In short, this is an **experiment-driven validation of a “good enough” solution under constrained, real-world disorder**, rather than a general-purpose algorithmic framework.

## Performance Analysis Summary

The experimental results in `analysis/` and `test/` consistently fall into four representative cases:

### 1\. Sparse Random Swaps (Low Disorder, The data the author has direct access to in practice.)

![](./analysis/image/1.vs.swap_count.png)

**Conclusion:**  
Performance remains stable and close to the ordered case; limited swaps do not meaningfully affect query time.

### 2\. Block-Level Disorder

![](./analysis/image/2.vs.block-size.png)

**Conclusion:**  
Spikes occur sporadically, but the average time doesn't show a clear increase or decrease with larger block sizes; it stays mostly flat with noise.

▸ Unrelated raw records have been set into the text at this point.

import Summits.ResolutionOfSingularities.ResolutionOfSingularities.Theorems.FrobeniusClosingPatchingRelPerfectDepthPhaseCCarrierGameLiftDictionary
import Summits.ResolutionOfSingularities.ResolutionOfSingularities.Theorems.FrobeniusClosingPatchingRelPerfectDepthPhaseCCarrierGameLiftPushforward
import Summits.ResolutionOfSingularities.ResolutionOfSingularities.Theorems.FrobeniusClosingPatchingRelPerfectMonomialRouteKWin
import Summits.ResolutionOfSingularities.ResolutionOfSingularities.Theorems.FrobeniusClosingPatchingRelPerfectDepthPhaseCLocalGlue
import Literature.AlgebraicGeometry.Resolution.KollarMaxContactPersistence
import HarnessLib

/-!
# Crux `PatchingRelPerfect` (stmt-ResolutionOfSingularities-16161), chain W5.2 — F7(β) (β-AX) X3 C-I finish, CE1
# `…DepthPhaseCCarrierGameLift` (ASSEMBLY): THE LIFTED CARRIER GAME PRINCIPALISES `K` — and hence the `PhaseCOne` conclusion

[OURS · L1 W5.2 · res-L1-w52-plan-1 NOTE G11-40 (3) / G11-49 (2) / RULING G12-1 (7), res-L1-w52-idea-1 DECISION 18:58:04Z
«C-I := MONOMIAL PHASE → CARRIER → CE1» → res-D-pv-046; design of record `D/res-D-pv-046/DepthPhaseCCarrierGameLift.scratch.v2.lean`
(P4); parts 1–3 = `…GameLiftWin` p556330, `…GameLiftDictionary` p556791, `…GameLiftPushforward`] Replaces the role of NO printed item;
NOT a statement of the manuscript under review; fact-free; any dimension.

THE INPUT (C-I END currency at a carrier, G11-47 (2) / A20 amended): a regular locally Noetherian `X` (in the chain: an open PATCH of
the ambient threefold containing the treated part of `cosupp K♭`), an ideal sheaf `K` (the residual `K♭`), a CARRIER `G ≤ K` which is a
regular hypersurface (order-one stalk generators), LETTERS `𝓛` on `Γ = V(G)` — a duplicate-free simple normal crossings list of ideal
sheaves of `Γ` (e.g. the prime divisor ideals of the boundary traces) — and exponent families `𝒦 ≠ []` on `𝓛` with
`K|_Γ = Σ_{A ∈ 𝒦} 𝓛^A` (`monomialSum`). THE OUTPUT (END GLUE currency of RULING G11-51 (2), consumed by res-L1-w52-lead-1's
`MultiHostState.phaseCOne_conclusion_of_isEffectiveCartier` p557185 / `…_of_local` p557907): a multiple blow-up `t` of `X` with regular
centres over `cosupp K`, regular top, and `K𝒪_top` EFFECTIVE CARTIER.

THE PROOF: (1) Hironaka's polyhedra game with marking `1` is winnable from the initial state of `(𝓛, 𝒦)` (Route K, tree:
`PolyhedraGame.routeKTarget`); (2) the marking-one dictionary on `Γ` (part 2, `exists_isAdmissibleFor_of_winnablePos_one`) turns the win
into a `CentreSeq` on `Γ` admissible for `(K|_Γ, 𝓛, 1)` whose final controlled transform is the unit ideal; (3) going up at multiplicity
one along `Γ ↪ X` (part 3, `CarrierGoingUp.isAdmissibleFor_pushforward_and_ideal_eq_top`, X-boundary `∅`, related sub-boundary `∅` —
the letters live only on the carrier and only STRENGTHEN admissibility there) gives Kollár's push-forward `j_* t` admissible for
`(K, ∅, 1)` with unit final transform; (4) `K𝒪_top = 𝓔 · 𝒪 = 𝓔`, the accumulated exceptional monomial, effective Cartier
(`CarrierGoingUp.exists_isEffectiveCartier_mul_transformMarked_ideal`).

* **`carrierGameLift`** — the statement above.
* `MultiHostState.phaseCOne_conclusion_of_carrierGame` — CE1 plugged into the END GLUE (global carrier on `X`).
* `MultiHostState.phaseCOne_conclusion_of_local_carrierGame` — CE1 on an open patch `X₀ ⊇ cosupp K♭` plugged into the LOCAL END GLUE
  (integral regular Noetherian `X`).

HONEST CAVEAT: these theorems say nothing about WHEN a carrier with a letter presentation of `K♭|_Γ` exists (that is the C-I monomial
phase / carrier step of the chain, idea-1 memo-4 §31); they are the lift once it does. AI-written; AI review is weaker than expert review.

## References (for the mathematics; nothing here is a statement of the manuscript under review)
* J. Kollár, *Lectures on Resolution of Singularities* (2007), 3.30.3, Cor. 3.85, 3.104 Step 2.2, (3.111) Step 3. [Kollar2007]
* E. Bierstone, D. Grigoriev, P. Milman, J. Włodarczyk, arXiv:1206.3090, Def. 3.1.3, Lemma 3.9.4. [BierstoneGrigorievMilmanWlodarczyk2011]
* M. Spivakovsky, *A solution to Hironaka's polyhedra game* (1983). [Spivakovsky1983]
-/

-- `Summit.<Summit>.<Sub>.Theorems` with `Sub = Summit` (single-conjunct summit, D-0017)
set_option linter.dupNamespace false

noncomputable section

open CategoryTheory AlgebraicGeometry TopologicalSpace IsLocalRing
open Literature.AlgebraicGeometry.Resolution

namespace Summit.ResolutionOfSingularities.ResolutionOfSingularities.Theorems

namespace DepthMultiHost

open DepthTargets (monomialSum)
open MonomialCleanup (initialState initialState_wf gameInv_initialState exists_isAdmissibleFor_of_winnablePos_one)
open PolyhedraGame (WinnablePos routeKTarget winnablePos_of_routeKTarget)

universe u

/-- [OURS · L1 W5.2] **CE1 — THE LIFTED CARRIER GAME PRINCIPALISES `K`.** `X` regular locally Noetherian, `G ≤ K` ideal sheaves with
`V(G)` a regular hypersurface (order-one stalk generators), `𝓛` a duplicate-free simple normal crossings list on `Γ = V(G)`, `𝒦 ≠ []`
exponent families on `𝓛` with `K|_Γ = Σ_{A ∈ 𝒦} 𝓛^A`: then some multiple blow-up of `X` with regular centres over `cosupp K` and
regular top makes `K𝒪_top` an effective Cartier divisor (indeed the push-forward of the marking-one game sequence on `Γ` has unit
controlled transform, and `K𝒪_top` is its exceptional monomial). [cite: Kollar2007, Cor. 3.85, 3.104 Step 2.2, (3.111) Step 3]
[cite: BierstoneGrigorievMilmanWlodarczyk2011, Lemma 3.9.4] -/
theorem carrierGameLift {X : Scheme.{u}} [IsLocallyNoetherian X] (hX : Scheme.IsRegular X)
    {K G : X.IdealSheafData} (hGK : G ≤ K)
    (hGhyp : ∀ x ∈ G.support, ∃ v : X.presheaf.stalk x,
      stalkIdeal G x = Ideal.span {v} ∧ v ∉ (maximalIdeal (X.presheaf.stalk x)) ^ 2)
    (𝓛 : List G.subscheme.IdealSheafData) (h𝓛 : HasSNC 𝓛) (h𝓛nd : 𝓛.Nodup)
    (𝒦 : List (List (G.subscheme.IdealSheafData × ℕ))) (hbd : ∀ A ∈ 𝒦, boundaryOf A = 𝓛) (h𝒦 : 𝒦 ≠ [])
    (hJ : K.comap G.subschemeι = monomialSum 𝒦) :
    ∃ t : CentreSeq X, t.AllRegular ∧ t.CentresOver (K.support : Set X) ∧ Scheme.IsRegular t.top ∧
      IsEffectiveCartier (K.comap t.comp) := by
  classical
  haveI : IsLocallyNoetherian G.subscheme := LocallyOfFiniteType.isLocallyNoetherian G.subschemeι
  -- (1) the win of the marking-one polyhedra game from the initial state of `(𝓛, 𝒦)` (Route K)
  have hw : WinnablePos 1 (initialState 𝓛.length 𝒦) :=
    winnablePos_of_routeKTarget (routeKTarget le_rfl) _ (initialState_wf 𝓛.length h𝒦) 𝓛.length rfl
  -- (2) the marking-one dictionary on the carrier
  obtain ⟨t, hadm, -, htop⟩ :=
    exists_isAdmissibleFor_of_winnablePos_one hw G.subscheme 𝓛 𝒦 id (gameInv_initialState h𝓛 h𝓛nd hbd)
  -- (3) going up along the carrier embedding, X-boundary `[]`, related sub-boundary `[]`
  have hker : G.subschemeι.ker = G := Scheme.IdealSheafData.ker_subschemeι G
  have hH : ∀ x ∈ G.subschemeι.ker.support, ∃ v : X.presheaf.stalk x,
      stalkIdeal G.subschemeι.ker x = Ideal.span {v} ∧ v ∉ (maximalIdeal (X.presheaf.stalk x)) ^ 2 := by
    rw [hker]; exact hGhyp
  have hB : ∃ BS' : List G.subscheme.IdealSheafData,
      BS'.Sublist (⟨monomialSum 𝒦, 𝓛, 1⟩ : MarkedIdeal G.subscheme).boundary ∧
        BoundaryRel G.subschemeι (⟨K, [], 1⟩ : MarkedIdeal X).boundary BS' :=
    ⟨[], List.nil_sublist _, boundaryRel_subschemeι G [] (hasSNC_singleton_of_generator hX hGhyp)⟩
  obtain ⟨hadmX, hregX, htopX⟩ := CarrierGoingUp.isAdmissibleFor_pushforward_and_ideal_eq_top t G.subschemeι
    ⟨K, [], 1⟩ ⟨monomialSum 𝒦, 𝓛, 1⟩ hX hH hJ.symm rfl rfl hB (by rw [hker]; exact hGK) hadm htop
  -- (4) the accumulated exceptional monomial
  obtain ⟨E, hE, hEq⟩ := CarrierGoingUp.exists_isEffectiveCartier_mul_transformMarked_ideal
    (t.pushforward G.subschemeι) ⟨K, [], 1⟩ hadmX
  refine ⟨t.pushforward G.subschemeι, CentreSeq.IsAdmissibleFor.allRegular _ _ hadmX,
    CentreSeq.IsAdmissibleFor.centresOver _ _ hadmX le_rfl, hregX, ?_⟩
  have hKE : K.comap (t.pushforward G.subschemeι).comp = E := by
    rw [htopX, ← Scheme.IdealSheafData.one_eq_top, mul_one] at hEq
    exact hEq
  rw [hKE]
  exact hE

/-- [OURS · L1 W5.2] **CE1 ⇒ THE `PhaseCOne` CONCLUSION (global carrier).** For a state `S₁` with a summand on regular Noetherian `X`
whose residual `K♭ = S₁.residual.K` carries a carrier `G ≤ K♭` with a letter presentation of `K♭|_{V(G)}` as in `carrierGameLift`:
the `PhaseCOne` conclusion of RULING G11-36 holds for `S₁` (CE1 fed to res-L1-w52-lead-1's END GLUE
`phaseCOne_conclusion_of_isEffectiveCartier`). [cite: Kollar2007, (3.111) Step 3] -/
theorem MultiHostState.phaseCOne_conclusion_of_carrierGame {X : Scheme.{u}} [IsNoetherian X] (hX : Scheme.IsRegular X)
    (S₁ : MultiHostState X) (hn : S₁.n ≠ 0) {G : X.IdealSheafData} (hGK : G ≤ S₁.residual.K)
    (hGhyp : ∀ x ∈ G.support, ∃ v : X.presheaf.stalk x,
      stalkIdeal G x = Ideal.span {v} ∧ v ∉ (maximalIdeal (X.presheaf.stalk x)) ^ 2)
    (𝓛 : List G.subscheme.IdealSheafData) (h𝓛 : HasSNC 𝓛) (h𝓛nd : 𝓛.Nodup)
    (𝒦 : List (List (G.subscheme.IdealSheafData × ℕ))) (hbd : ∀ A ∈ 𝒦, boundaryOf A = 𝓛) (h𝒦 : 𝒦 ≠ [])
    (hJ : S₁.residual.K.comap G.subschemeι = monomialSum 𝒦) :
    ∃ (s : CentreSeq X), s.AllRegular ∧ s.CentresOver (S₁.K.support : Set X) ∧ Scheme.IsRegular s.top ∧
      ∃ (_ : IsNoetherian s.top) (M : s.top.IdealSheafData) (S₂ : MultiHostState s.top),
        S₁.K.comap s.comp = M * S₂.K ∧ IsEffectiveCartier M ∧ S₂.n ≠ 0 ∧
        ∃ (U : s.top.Opens), S₂.residual.IsEndOn U := by
  obtain ⟨t, htreg, htover, httop, hE⟩ := carrierGameLift hX hGK hGhyp 𝓛 h𝓛 h𝓛nd 𝒦 hbd h𝒦 hJ
  exact S₁.phaseCOne_conclusion_of_isEffectiveCartier hn t htreg htover httop hE

/-- [OURS · L1 W5.2] **CE1 ON A PATCH ⇒ THE `PhaseCOne` CONCLUSION (RULING G11-51 (5) / G12-1 (7): carriers are pole-local).** `X`
regular Noetherian integral, `S₁` a state with a summand and non-zero residual `K♭`, `j : X₀ ⟶ X` an open immersion with
`cosupp K♭ ⊆ j(X₀)`, and ON THE PATCH a carrier `G₀ ≤ K♭|_{X₀}` with a letter presentation of `K♭|_{V(G₀)}` as in `carrierGameLift`:
the `PhaseCOne` conclusion holds for `S₁` (CE1 on `X₀`, then res-L1-w52-lead-1's LOCAL END GLUE `phaseCOne_conclusion_of_local`).
[cite: Kollar2007, (3.111) Step 3] [cite: GortzWedhorn2020, Prop. 13.91 (1)–(2)] -/
theorem MultiHostState.phaseCOne_conclusion_of_local_carrierGame {X X₀ : Scheme.{u}} [IsNoetherian X] [IsIntegral X]
    (hX : Scheme.IsRegular X) (S₁ : MultiHostState X) (hn : S₁.n ≠ 0) (hK0 : S₁.residual.K ≠ ⊥)
    (j : X₀ ⟶ X) [IsOpenImmersion j] (hZj : (S₁.residual.K.support : Set X) ⊆ Set.range j.base)
    {G₀ : X₀.IdealSheafData} (hGK : G₀ ≤ S₁.residual.K.comap j)
    (hGhyp : ∀ x ∈ G₀.support, ∃ v : X₀.presheaf.stalk x,
      stalkIdeal G₀ x = Ideal.span {v} ∧ v ∉ (maximalIdeal (X₀.presheaf.stalk x)) ^ 2)
    (𝓛 : List G₀.subscheme.IdealSheafData) (h𝓛 : HasSNC 𝓛) (h𝓛nd : 𝓛.Nodup)
    (𝒦 : List (List (G₀.subscheme.IdealSheafData × ℕ))) (hbd : ∀ A ∈ 𝒦, boundaryOf A = 𝓛) (h𝒦 : 𝒦 ≠ [])
    (hJ : (S₁.residual.K.comap j).comap G₀.subschemeι = monomialSum 𝒦) :
    ∃ (s : CentreSeq X), s.AllRegular ∧ s.CentresOver (S₁.K.support : Set X) ∧ Scheme.IsRegular s.top ∧
      ∃ (_ : IsNoetherian s.top) (M : s.top.IdealSheafData) (S₂ : MultiHostState s.top),
        S₁.K.comap s.comp = M * S₂.K ∧ IsEffectiveCartier M ∧ S₂.n ≠ 0 ∧
        ∃ (U : s.top.Opens), S₂.residual.IsEndOn U := by
  haveI : IsLocallyNoetherian X₀ := LocallyOfFiniteType.isLocallyNoetherian j
  have hX₀ : Scheme.IsRegular X₀ := Scheme.IsRegular.of_isOpenImmersion j hX
  obtain ⟨t₀, h₀reg, h₀over, -, hE⟩ := carrierGameLift hX₀ hGK hGhyp 𝓛 h𝓛 h𝓛nd 𝒦 hbd h𝒦 hJ
  refine S₁.phaseCOne_conclusion_of_local hX hn hK0 j hZj t₀ h₀reg ?_ hE.isLocallyPrincipal
  rw [Scheme.IdealSheafData.support_comap] at h₀over
  exact h₀over

end DepthMultiHost

end Summit.ResolutionOfSingularities.ResolutionOfSingularities.Theorems

end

### 3\. Periodic Local Disorder

![](./analysis/image/3.vs.break_every.png)

**Conclusion:** 
The spikes suggest specific points where performance degrades notably, likely due to alignment issues, while average performance appears stable.

### 4\. Periodic Shuffle

![](./analysis/image/4.vs.partial_shuffle_ratio.png)

**Conclusion:**  
There's a noticeable increase in both average time and spike severity as disorder grows, peaking in intermediates before stabilizing somewhat at extremes.

### Overall Observation

At the 10⁵ scale, variations caused by reasonable levels of in-sequence disorder stay within a narrow and predictable performance range, making the approach suitable for long-term operation on mostly ordered data.

## Recommended Usage Pattern

For the type of data discussed above, a **two-phase search strategy** is recommended.

1.  **Phase One: Coarse Binary Search**  
    Apply binary search with **looser and more tolerant conditions** to obtain a *coarse* or *approximate index*.  
    At this stage, the goal is localization rather than exact matching.
    
2.  **Phase Two: Window-Based Refinement**  
    Using the coarse index as an anchor, collect data within a bounded window and perform targeted filtering and validation inside this range.


```python
from datetime import datetime

from nearorder.bisect import binary_search
from nearorder.filter import filter_window


def cmp(a: datetime, b: datetime) -> int:
    def datetime_to_days(dt: datetime) -> int:
        return (dt - datetime(1900, 1, 1)).days + 2

    rt = datetime_to_days(a) - datetime_to_days(b)
    return int(rt)


def cmp_precise(a: datetime, b: datetime) -> int:
    rt = a.timestamp() - b.timestamp()
    return int(rt)


index = binary_search(data, k, cmp=cmp)
assert index is not None
result = filter_window(data, k, index, window_size=24 * 4, cmp=cmp_precise)
assert len(result) > 0

```

## What This Project Is / Is Not

This project is:

- A validation of assumptions

- A performance experiment

- A reference implementation

This project is **NOT**:

- A general-purpose sorting library

- A theoretically optimal algorithm for arbitrary input

- A drop-in replacement for standard search

## License

Copyright (c) 2026 SHIINASAMA (Kaoru).  

This project is licensed under the MIT License. See the LICENSE file for details.